→ **Description of the task**: Please return the lines below verbatim, beginning at the one that has "refine (isCohTrivial_iff_chi p" and stopping after the one that has "Rogawski's triple is", and add no other lines.

⁂

import Literature.NumberTheory.Rogawski1990.OneDimAutRepH
import HarnessLib

/-!
# «Aχ» — the χ-currency of Rogawski's archimedean triple `φ(a,b,c) = rogTriple p q t`: the Casimir scalar
# `κ = a² + b² + c² − 2`, the central exponent `e₁ = a + b + c`, and `IsCohTrivial ⟺ κ = 0 ∧ e₁ = 0`

Cell `hodgecm-mathlib`, F0∕P3c line LH1 (closer stub `stub_S2sharp` of `Cruxes/H413/Lines/F0_U3LettersRung1.lean`, crux H413 =
`stmt-HodgeConjecture-24833`); deal «Aχ» of LH1-plan (g4) 2026-09-02T04:13:36Z to LH1-p02 (g2).  DEF lane: two `ℤ`-valued
definitions with bodies (`rogCasimirScalar`, `rogCentralSum`) + theorems; no instance, no notation, no named fact, no `sorry`.
Pure integer arithmetic over ★ `Literature.NumberTheory.Rogawski1990.OneDimAutRepH` §5 (`ArchSignRecipe.rogTriple` :264,
`IsCohTrivial` :330, `isCohTrivial_iff` :334, `OneDimAutRepH.IsCohTrivialAt` :381).

PRINT.  [Rogawski1990 §12.3 p. 178] attaches to the component `ξ_ι = (p, q; t)` of a one-dimensional automorphic `ξ` of `H`
the triple `φ = φ(a,b,c)`, `a ≥ b ≥ c`, `(a,b,c) = rogTriple p q t ∈ {(q, q+s+1, q+s), (q+s+1, q+s, q)}`, `s = p + t`, and the
archimedean packet `Π(ξ_ι) = {J^±_φ, D^∓_φ ∕ π²_φ} ⊂ JH(i_G(χ^±_φ))`: every member has the infinitesimal character `χ_φ` with
Harish-Chandra parameter `(a, b, c)` (= highest weight `(a−1, b, c+1)` of `F_φ` plus `ρ = (1, 0, −1)`) and the central character
`u·1 ↦ u^{a+b+c}` of `i_G(χ^±_φ)`.  Two WEYL-SYMMETRIC integers of `(a, b, c)` therefore see every member of the packet:
* **`κ(p,q,t) = a² + b² + c² − 2 = ⟨(a,b,c),(a,b,c)⟩ − ⟨ρ,ρ⟩`** — the eigenvalue of the trace-form Casimir element
  `C = Σ_{i,j} E_{ij} E_{ji}` of `𝔤𝔩₃ = 𝔲(2,1)_ℂ` on a module with infinitesimal character `(a,b,c)`
  (`χ_λ(Ω) = ⟨λ,λ⟩ − ⟨δ,δ⟩` for Harish-Chandra parameter `λ` [KnappVogan1995, Prop. 4.120 p. 280; held chunk p0280–p0281];
  `π(C) = (|Λ|² − |ρ|²)·1` [BorelWallach2000, II Prop. 6.12 (2); held chunk p0075]); and
* **`e₁(p,q,t) = a + b + c`** — the central exponent (`i·1 ∈ 𝔲(2,1)` acts by `i·e₁`; under the conjugate identification
  `L_w = ℂ`, `(p,q,t) ↦ (−p,−q,−t−1)`, `e₁ ↦ −e₁` while `κ` is invariant, §4).
The point of this file (§3): **`IsCohTrivial p q t` (`φ = φ(1,0,−1)`) `⟺ κ = 0 ∧ e₁ = 0`**, while `κ = 0` ALONE also holds at
the two spurious points `(q, p+t) ∈ {(1,−1), (−1,0)}` (`rogCasimirScalar_eq_zero_iff`) — so in the χ-road to PIN-ι
(Wigner: `H¹(𝔤,K;M) ≠ 0 ⇒ C = 0 ∧` centre `= 0`, ★ `GKCohomologyCasimirCriterion` ∕ `GKCohomologyCasimir`) the CENTRE clause is
load-bearing.  Closed forms (§2, case-free): `e₁ = 3q + 2(p+t) + 1`, `κ = q² + (q+p+t+1)² + (q+p+t)² − 2`.

HONEST LABEL: HC_CM is proved only modulo the 7 printed citations (2 remaining: hLiu418 = stmt-HodgeConjecture-24832, h413 =
stmt-HodgeConjecture-24833) until rung 0 closes; this file is count-neutral arithmetic (no statement of #80 is restated).

References: [Rogawski1990] J. Rogawski, *Automorphic representations of unitary groups in three variables*, Ann. of Math. Stud.
123 (1990), §12.3 pp. 174–178 (`χ_φ^± `, `J^±_φ`, `F_φ`, Prop. 12.3.3), Prop. 15.2.1 p. 249; [KnappVogan1995] A. W. Knapp, D. A. Vogan,
*Cohomological induction and unitary representations*, Princeton Math. Ser. 45 (1995), Prop. 4.120 p. 280 (Casimir eigenvalue
`χ_λ(Ω) = ⟨λ,λ⟩ − ⟨δ,δ⟩`); [BorelWallach2000] I §5.3, II Cor. 3.3 (Wigner), II Prop. 6.12 (2) (`π(C) = (|Λ|² − |ρ|²)·1`).
-/

set_option autoImplicit false
set_option linter.dupNamespace false

namespace Summit.HodgeConjecture.HodgeConjecture.Cruxes.H413.F0P3cRogTripleChiArithmetic

open NumberField
open Literature.NumberTheory.Rogawski1990 Literature.NumberTheory.Rogawski1990.ArchSignRecipe

/-! ## §1 The two Weyl-symmetric integers of `φ(a,b,c) = rogTriple p q t` -/

/-- **`κ(p,q,t) = a² + b² + c² − 2`**, `(a,b,c) = rogTriple p q t`: the trace-form Casimir scalar `|λ+ρ|² − |ρ|²` of the
infinitesimal character `(a,b,c)` of `Π(ξ_ι)` (`ρ = (1,0,−1)`, `|ρ|² = 2`). [cite: Rogawski1990, §12.3 p. 178] [cite: KnappVogan1995, Prop. 4.120 (p. 280)] [cite: BorelWallach2000, II Prop. 6.12 (2)] -/
def rogCasimirScalar (p q t : ℤ) : ℤ :=
  (rogTriple p q t).1 ^ 2 + (rogTriple p q t).2.1 ^ 2 + (rogTriple p q t).2.2 ^ 2 - 2

/-- **`e₁(p,q,t) = a + b + c`**, `(a,b,c) = rogTriple p q t`: the central exponent of `Π(ξ_ι) ⊂ JH(i_G(χ^±_φ))` (the centre
`u·1` of `U(2,1)` acts by `u^{a+b+c}`). [cite: Rogawski1990, §12.3 p. 178] -/
def rogCentralSum (p q t : ℤ) : ℤ :=
  (rogTriple p q t).1 + (rogTriple p q t).2.1 + (rogTriple p q t).2.2

/-! ## §2 Closed forms (independent of the `±` case of the recipe) -/

/-- **`e₁ = 3q + 2(p + t) + 1`** in both cases of the recipe (`{a,b,c} = {q, q+p+t+1, q+p+t}`). [cite: Rogawski1990, §12.3 p. 178] -/
theorem rogCentralSum_eq (p q t : ℤ) : rogCentralSum p q t = 3 * q + 2 * (p + t) + 1 := by
  unfold rogCentralSum rogTriple
  by_cases h : p + t ≤ -1
  · rw [if_pos h]; ring
  · rw [if_neg h]; ring

/-- **`κ = q² + (q+p+t+1)² + (q+p+t)² − 2`** in both cases of the recipe. [cite: Rogawski1990, §12.3 p. 178] [cite: KnappVogan1995, Prop. 4.120 (p. 280)] [cite: BorelWallach2000, II Prop. 6.12 (2)] -/
theorem rogCasimirScalar_eq (p q t : ℤ) :
    rogCasimirScalar p q t = q ^ 2 + (q + p + t + 1) ^ 2 + (q + p + t) ^ 2 - 2 := by
  unfold rogCasimirScalar rogTriple
  by_cases h : p + t ≤ -1
  · rw [if_pos h]
  · rw [if_neg h]; ring

/-- `κ` and `e₁` are SYMMETRIC in `(a, b, c)` — they depend only on the multiset `{q, q+p+t+1, q+p+t}`, not on the `±` case:
the values at the `+`-ordered triple `(q, q+p+t+1, q+p+t)` and at the `−`-ordered triple `(q+p+t+1, q+p+t, q)` agree.
[cite: Rogawski1990, §12.3 p. 178] -/
theorem chi_weyl_symmetric (p q t : ℤ) :
    rogCasimirScalar p q t = q ^ 2 + (q + p + t + 1) ^ 2 + (q + p + t) ^ 2 - 2 ∧
      rogCasimirScalar p q t = (q + p + t + 1) ^ 2 + (q + p + t) ^ 2 + q ^ 2 - 2 ∧
      rogCentralSum p q t = q + (q + p + t + 1) + (q + p + t) ∧
      rogCentralSum p q t = (q + p + t + 1) + (q + p + t) + q := by
  rw [rogCasimirScalar_eq, rogCentralSum_eq]
  refine ⟨rfl, by ring, by ring, by ring⟩

/-! ## §3 `IsCohTrivial ⟺ κ = 0 ∧ e₁ = 0`; the spurious roots of `κ` -/

/-- **The roots of `κ`**: `κ(p,q,t) = 0 ⟺ (q, p+t) ∈ {(1,−2), (−1,1), (1,−1), (−1,0)}` — the first two are the cohomological
points (★ `isCohTrivial_iff`), the last two are SPURIOUS (there `φ = φ(1,1,0)` resp. `φ(0,−1,−1)`, singular, `e₁ = ±2`), which is why
the χ-road needs the centre.  (`q² + u² + (u+1)² = 2`, `u = q+p+t`, forces `q = ±1`, `u ∈ {0,−1}`.) [cite: Rogawski1990, §12.3 p. 178] -/
theorem rogCasimirScalar_eq_zero_iff (p q t : ℤ) :
    rogCasimirScalar p q t = 0 ↔
      (q = 1 ∧ p + t = -2) ∨ (q = -1 ∧ p + t = 1) ∨ (q = 1 ∧ p + t = -1) ∨ (q = -1 ∧ p + t = 0) := by
  rw [rogCasimirScalar_eq]
  obtain ⟨u, hu⟩ : ∃ u : ℤ, q + p + t = u := ⟨_, rfl⟩
  rw [show q + p + t + 1 = u + 1 by rw [hu], hu]
  constructor
  · intro h
    have hq2 : q ^ 2 ≤ 2 := by nlinarith [sq_nonneg (u + 1), sq_nonneg u]
    have hu2 : u ^ 2 ≤ 2 := by nlinarith [sq_nonneg (u + 1), sq_nonneg q]
    have hq1 : q ≤ 1 := by nlinarith
    have hq1' : -1 ≤ q := by nlinarith
    have hu1 : u ≤ 1 := by nlinarith
    have hu1' : -1 ≤ u := by nlinarith
    interval_cases q <;> interval_cases u <;> omega
  · rintro (⟨rfl, h⟩ | ⟨rfl, h⟩ | ⟨rfl, h⟩ | ⟨rfl, h⟩)
    · have hu' : u = -1 := by omega
      subst hu'; norm_num
    · have hu' : u = 0 := by omega
      subst hu'; norm_num
    · have hu' : u = 0 := by omega
      subst hu'; norm_num
    · have hu' : u = -1 := by omega
      subst hu'; norm_num

/-- **`φ(a,b,c) = φ(1,0,−1)` iff `κ = 0` and `e₁ = 0`**: the cohomological-weight condition ★ `IsCohTrivial p q t` in χ-currency
(Casimir scalar and central exponent both those of the trivial representation) — the Wigner form of [Rogawski1990, Prop. 15.2.1 (b)]
at the archimedean packet `Π(ξ_ι)`. [cite: Rogawski1990, §12.3 p. 178; Prop. 15.2.1 (b) p. 249] [cite: BorelWallach2000, I §5.3] -/
theorem isCohTrivial_iff_chi (p q t : ℤ) :
    IsCohTrivial p q t ↔ rogCasimirScalar p q t = 0 ∧ rogCentralSum p q t = 0 := by
  rw [isCohTrivial_iff, rogCasimirScalar_eq_zero_iff, rogCentralSum_eq]
  omega

/-- **«Aχ» (A2), the name the LH1 pay-down skeleton imports: `κ = 0 ∧ e₁ = 0 ⟹ IsCohTrivial`** (the triple is then the sorted
permutation `(1,0,−1)`). [cite: Rogawski1990, §12.3 p. 178; Prop. 15.2.1 (b) p. 249] -/
theorem aχ_isCohTrivial_of_chi {p q t : ℤ} (hκ : rogCasimirScalar p q t = 0) (he : rogCentralSum p q t = 0) :
    IsCohTrivial p q t :=
  (isCohTrivial_iff_chi p q t).2 ⟨hκ, he⟩

/-- On the cohomological locus `κ = 0`. [cite: Rogawski1990, §12.3 p. 178; Prop. 15.2.1 (b) p. 249] -/
theorem rogCasimirScalar_eq_zero_of_isCohTrivial {p q t : ℤ} (h : IsCohTrivial p q t) : rogCasimirScalar p q t = 0 :=
  ((isCohTrivial_iff_chi p q t).1 h).1

/-- On the cohomological locus `e₁ = 0` (`φ(1,0,−1)`: trivial central character). [cite: Rogawski1990, §12.3 p. 178; Prop. 15.2.1 (b) p. 249] -/
theorem rogCentralSum_eq_zero_of_isCohTrivial {p q t : ℤ} (h : IsCohTrivial p q t) : rogCentralSum p q t = 0 :=
  ((isCohTrivial_iff_chi p q t).1 h).2

/-- **Off the locus one of the two scalars is non-zero** (the disjunction the residual clauses consume: centre ≠ 0 OR Casimir ≠ 0
⇒ no `(𝔤,K)`-cohomology with trivial coefficients). [cite: Rogawski1990, §12.3 p. 178; Prop. 15.2.1 p. 249] [cite: BorelWallach2000, I §5.3] -/
theorem chi_ne_zero_of_not_isCohTrivial {p q t : ℤ} (h : ¬ IsCohTrivial p q t) :
    rogCentralSum p q t ≠ 0 ∨ rogCasimirScalar p q t ≠ 0 := by
  rcases eq_or_ne (rogCentralSum p q t) 0 with he | he
  · exact Or.inr fun hκ => h ((isCohTrivial_iff_chi p q t).2 ⟨hκ, he⟩)
  · exact Or.inl he

/-- χ-currency with complex scalars: `(κ : ℂ) = 0` and `(e₁ : ℂ) = 0` give `IsCohTrivial` (the form in which a `(𝔤, K)`-module
delivers the two scalars). [cite: Rogawski1990, §12.3 p. 178; Prop. 15.2.1 (b) p. 249] -/
theorem isCohTrivial_of_chi_cast {p q t : ℤ} (hκ : (rogCasimirScalar p q t : ℂ) = 0) (he : (rogCentralSum p q t : ℂ) = 0) :
    IsCohTrivial p q t :=
  (isCohTrivial_iff_chi p q t).2 ⟨by exact_mod_cast hκ, by exact_mod_cast he⟩

/-- **The `±`-form** (orientation-free: the frame may read the centre through `ι` or `ῑ`, `e₁ ↦ −e₁`): if the Casimir scalar is
`(κ : ℂ) = 0` and the centre `i·1` acts by `(s·i)` with `s = e₁` or `s = −e₁` and `s·i = 0`, then `IsCohTrivial p q t`.
[cite: Rogawski1990, §12.3 p. 178; Prop. 15.2.1 (b) p. 249] [cite: BorelWallach2000, I §5.3] -/
theorem isCohTrivial_of_chi_pm {p q t : ℤ} (hκ : (rogCasimirScalar p q t : ℂ) = 0) {s : ℤ}
    (hs : s = rogCentralSum p q t ∨ s = -rogCentralSum p q t) (hs0 : (s : ℂ) * Complex.I = 0) : IsCohTrivial p q t := by
  have hs' : (s : ℂ) = 0 := (mul_eq_zero.1 hs0).resolve_right Complex.I_ne_zero
  have hsz : s = 0 := by exact_mod_cast hs'
  refine (isCohTrivial_iff_chi p q t).2 ⟨by exact_mod_cast hκ, ?_⟩
  rcases hs with h | h <;> omega

/-- **(A6) The `det^m` family** (calibration row of the desk's (c4)): at `q = m + 1`, `p + t = −2` (the `+` case) Rogawski's triple is
`(m+1, m, m−1)` — the Harish-Chandra parameter of `det^m` on `U(2,1)` (`m = 0`: the trivial representation, `φ(1,0,−1)`).
[cite: Rogawski1990, §12.3 p. 178] -/
theorem rogTriple_q_succ (m p t : ℤ) (h : p + t = -2) : rogTriple p (m + 1) t = (m + 1, m, m - 1) := by
  unfold rogTriple
  rw [if_pos (by omega)]
  ext <;> simp only <;> omega

/-- **(A6) χ of the `det^m` family**: `κ = 3m²` and `e₁ = 3m` at `q = m + 1`, `p + t = −2` — the values the tree's Casimir ★
`upqDetCharCasimirScalar (Fin 2) (Fin 1) m` and the centre `i·1 ↦ 3m·i` take on `det^m` (★ `UpqDeterminantCharacter`), which calibrates
the normalisation `κ = |λ+ρ|² − |ρ|²` of the χ-road. [cite: Rogawski1990, §12.3 p. 178] [cite: KnappVogan1995, Prop. 4.120 (p. 280)] [cite: BorelWallach2000, II Prop. 6.12 (2)] -/
theorem chi_q_succ (m p t : ℤ) (h : p + t = -2) :
    rogCasimirScalar p (m + 1) t = 3 * m ^ 2 ∧ rogCentralSum p (m + 1) t = 3 * m := by
  rw [rogCasimirScalar_eq, rogCentralSum_eq]
  have ht : t = -2 - p := by omega
  subst ht
  constructor <;> ring

/-! ## §4 Orientation: `(p,q,t) ↦ (−p,−q,−t−1)` reverses and negates the triple; `κ` is invariant, `e₁ ↦ −e₁` -/

/-- **Under the conjugate identification `L_w = ℂ`** (`(p,q,t) ↦ (−p,−q,−t−1)`, ★ `expAt_conjugate`) Rogawski's triple becomes
`(−c,−b,−a)`: the two cases of the recipe are exchanged. [cite: Rogawski1990, §12.3 pp. 174–178] -/
theorem rogTriple_conj (p q t : ℤ) :
    rogTriple (-p) (-q) (-t - 1) = (-(rogTriple p q t).2.2, -(rogTriple p q t).2.1, -(rogTriple p q t).1) := by
  unfold rogTriple
  by_cases h : p + t ≤ -1
  · have h' : ¬ (-p + (-t - 1) ≤ -1) := by omega
    rw [if_neg h', if_pos h]
    ext <;> simp only <;> omega
  · have h' : -p + (-t - 1) ≤ -1 := by omega
    rw [if_pos h', if_neg h]
    ext <;> simp only <;> omega

/-- `κ` is invariant under `(p,q,t) ↦ (−p,−q,−t−1)` (a symmetric function of the squares). [cite: Rogawski1990, §12.3 p. 178] -/
theorem rogCasimirScalar_conj (p q t : ℤ) : rogCasimirScalar (-p) (-q) (-t - 1) = rogCasimirScalar p q t := by
  rw [rogCasimirScalar_eq, rogCasimirScalar_eq]
  ring

/-- `e₁ ↦ −e₁` under `(p,q,t) ↦ (−p,−q,−t−1)` (the conjugate embedding reads the centre `u·1` as `ū·1 = u⁻¹·1`).
[cite: Rogawski1990, §12.3 p. 178] -/
theorem rogCentralSum_conj (p q t : ℤ) : rogCentralSum (-p) (-q) (-t - 1) = -rogCentralSum p q t := by
  rw [rogCentralSum_eq, rogCentralSum_eq]
  ring

/-- The χ-pair is orientation-free up to the sign of `e₁`: `(κ, |e₁|)` is invariant. [cite: Rogawski1990, §12.3 p. 178] -/
theorem rogCentralSum_conj_natAbs (p q t : ℤ) : (rogCentralSum (-p) (-q) (-t - 1)).natAbs = (rogCentralSum p q t).natAbs := by
  rw [rogCentralSum_conj, Int.natAbs_neg]

/-! ## §5 Read-backs for a one-dimensional automorphic `ξ` at an embedding `ι` (`p = ξ.pη ι`, `q = ξ.qψ ι`) -/

section Xi

variable {L : Type} [Field L] [NumberField L] [IsCMField L]

/-- **`ξ.IsCohTrivialAt t ι ⟺ κ = 0 ∧ e₁ = 0`** at `(p,q,t) = (ξ.pη ι, ξ.qψ ι, t)`. [cite: Rogawski1990, §12.3 p. 178; Prop. 15.2.1 (b) p. 249] -/
theorem isCohTrivialAt_iff_chi (ξ : OneDimAutRepH L) (t : ℤ) (ι : L →+* ℂ) :
    ξ.IsCohTrivialAt t ι ↔ rogCasimirScalar (ξ.pη ι) (ξ.qψ ι) t = 0 ∧ rogCentralSum (ξ.pη ι) (ξ.qψ ι) t = 0 :=
  isCohTrivial_iff_chi _ _ _

/-- The `±`-form for `ξ`: `(κ : ℂ) = 0`, centre acting by `s·i` with `s = ±e₁`, `s·i = 0` ⇒ `ξ.IsCohTrivialAt t ι`.
[cite: Rogawski1990, §12.3 p. 178; Prop. 15.2.1 (b) p. 249] [cite: BorelWallach2000, I §5.3] -/
theorem isCohTrivialAt_of_chi_pm (ξ : OneDimAutRepH L) (t : ℤ) (ι : L →+* ℂ)
    (hκ : (rogCasimirScalar (ξ.pη ι) (ξ.qψ ι) t : ℂ) = 0) {s : ℤ}
    (hs : s = rogCentralSum (ξ.pη ι) (ξ.qψ ι) t ∨ s = -rogCentralSum (ξ.pη ι) (ξ.qψ ι) t) (hs0 : (s : ℂ) * Complex.I = 0) :
    ξ.IsCohTrivialAt t ι :=
  isCohTrivial_of_chi_pm hκ hs hs0

/-- `κ` at the conjugate embedding (with `t ↦ −t−1`) equals `κ` at `ι` (★ `pη_conjugate`, `qψ_conjugate`). [cite: Rogawski1990, §12.3 pp. 174–178] -/
theorem rogCasimirScalar_conjugate (ξ : OneDimAutRepH L) (t : ℤ) (ι : L →+* ℂ) :
    rogCasimirScalar (ξ.pη (NumberField.ComplexEmbedding.conjugate ι)) (ξ.qψ (NumberField.ComplexEmbedding.conjugate ι)) (-t - 1) =
      rogCasimirScalar (ξ.pη ι) (ξ.qψ ι) t := by
  rw [OneDimAutRepH.pη_conjugate, OneDimAutRepH.qψ_conjugate, rogCasimirScalar_conj]

/-- `e₁` at the conjugate embedding (with `t ↦ −t−1`) is `−e₁` at `ι`. [cite: Rogawski1990, §12.3 pp. 174–178] -/
theorem rogCentralSum_conjugate (ξ : OneDimAutRepH L) (t : ℤ) (ι : L →+* ℂ) :
    rogCentralSum (ξ.pη (NumberField.ComplexEmbedding.conjugate ι)) (ξ.qψ (NumberField.ComplexEmbedding.conjugate ι)) (-t - 1) =
      -rogCentralSum (ξ.pη ι) (ξ.qψ ι) t := by
  rw [OneDimAutRepH.pη_conjugate, OneDimAutRepH.qψ_conjugate, rogCentralSum_conj]

end Xi

end Summit.HodgeConjecture.HodgeConjecture.Cruxes.H413.F0P3cRogTripleChiArithmetic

⁂

→ **Answer to the problem**:
  refine (isCohTrivial_iff_chi p q t).2 ⟨by exact_mod_cast hκ, ?_⟩
  rcases hs with h | h <;> omega

/-- **(A6) The `det^m` family** (calibration row of the desk's (c4)): at `q = m + 1`, `p + t = −2` (the `+` case) Rogawski's triple is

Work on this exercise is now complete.